import Summits.CriticalPhenomena.PercolationContinuityZ3.Theorems.PercNearOneGluingNoHeavyQuantFarGate3PinchRAllS27
import Summits.CriticalPhenomena.PercolationContinuityZ3.Theorems.PercNearOneGluingNoHeavyQuantFarGate3PinchRAllS28
import HarnessLib

/-!
# QUANT lane R8, front "FAR beyond trees", layer one — THE DEGREE-THREE GATE AT THE OBSERVER: pinch chart R — SUB-MASTER `pinchR_all_s29`

builds on p205010 (kernel theorem, internal audit signed; external expert review pending)

Support file (`--supports stmt-CriticalPhenomena-4575`), seats `prim-quant-p1` gen 35/36; memos
`run/shared/lean/prim/quant/prim-quant-p1-g35/FOR-LEAD-GATE3-PINCH.md`, `…/prim-quant-p1-g36/FOR-LEAD-GATE3-PINCH2.md`.  Data files / sub-masters of chart R
only; standard axioms; no sorries.  GENERATED by `dataN2/gen_master3.py`.

[this work].
-/

namespace Summit.CriticalPhenomena.PercolationContinuityZ3.Theorems

namespace Quant

set_option maxHeartbeats 800000 in
/-- Chart R has no bad point with `y ∈ [1/16, 3/32]`, `a ∈ [0, 1]`, `b ∈ [0, 1/4]`, `c ∈ [-1, 0]` (sub-master, dispatch along the k-d tree of file regions). [this work] -/
theorem pinchR_all_s29 : CertN.BoxOKR PinchR.spec ((1 : ℝ) / 16) ((3 : ℝ) / 32) (0 : ℝ) (1 : ℝ) (0 : ℝ) ((1 : ℝ) / 4) (-1 : ℝ) (0 : ℝ) := by
  intro y a b c hylo hyhi halo hahi hblo hbhi hclo hchi v
  rcases le_total a ((1 : ℝ) / 2) with hcut | hcut
  · exact pinchR_all_s27 y a b c (by linarith) (by linarith) (by linarith) (by linarith) (by linarith) (by linarith) (by linarith) (by linarith) v
  · exact pinchR_all_s28 y a b c (by linarith) (by linarith) (by linarith) (by linarith) (by linarith) (by linarith) (by linarith) (by linarith) v

end Quant

end Summit.CriticalPhenomena.PercolationContinuityZ3.Theorems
+ + +
▶ EXERCISE INSTRUCTIONS:
Repeat the data exactly, with every line included.

▶ SOLUTION FOR THIS PROBLEM:
import Summits.CriticalPhenomena.PercolationContinuityZ3.Theorems.PercNearOneGluingNoHeavyQuantFarGate3PinchRAllS27
import Summits.CriticalPhenomena.PercolationContinuityZ3.Theorems.PercNearOneGluingNoHeavyQuantFarGate3PinchRAllS28
import HarnessLib

/-!
# QUANT lane R8, front "FAR beyond trees", layer one — THE DEGREE-THREE GATE AT THE OBSERVER: pinch chart R — SUB-MASTER `pinchR_all_s29`

builds on p205010 (kernel theorem, internal audit signed; external expert review pending)

Support file (`--supports stmt-CriticalPhenomena-4575`), seats `prim-quant-p1` gen 35/36; memos
`run/shared/lean/prim/quant/prim-quant-p1-g35/FOR-LEAD-GATE3-PINCH.md`, `…/prim-quant-p1-g36/FOR-LEAD-GATE3-PINCH2.md`.  Data files / sub-masters of chart R
only; standard axioms; no sorries.  GENERATED by `dataN2/gen_master3.py`.

[this work].
-/

namespace Summit.CriticalPhenomena.PercolationContinuityZ3.Theorems

namespace Quant

set_option maxHeartbeats 800000 in
/-- Chart R has no bad point with `y ∈ [1/16, 3/32]`, `a ∈ [0, 1]`, `b ∈ [0, 1/4]`, `c ∈ [-1, 0]` (sub-master, dispatch along the k-d tree of file regions). [this work] -/
theorem pinchR_all_s29 : CertN.BoxOKR PinchR.spec ((1 : ℝ) / 16) ((3 : ℝ) / 32) (0 : ℝ) (1 : ℝ) (0 : ℝ) ((1 : ℝ) / 4) (-1 : ℝ) (0 : ℝ) := by
  intro y a b c hylo hyhi halo hahi hblo hbhi hclo hchi v
  rcases le_total a ((1 : ℝ) / 2) with hcut | hcut
  · exact pinchR_all_s27 y a b c (by linarith) (by linarith) (by linarith) (by linarith) (by linarith) (by linarith) (by linarith) (by linarith) v
  · exact pinchR_all_s28 y a b c (by linarith) (by linarith) (by linarith) (by linarith) (by linarith) (by linarith) (by linarith) (by linarith) v

end Quant

end Summit.CriticalPhenomena.PercolationContinuityZ3.Theorems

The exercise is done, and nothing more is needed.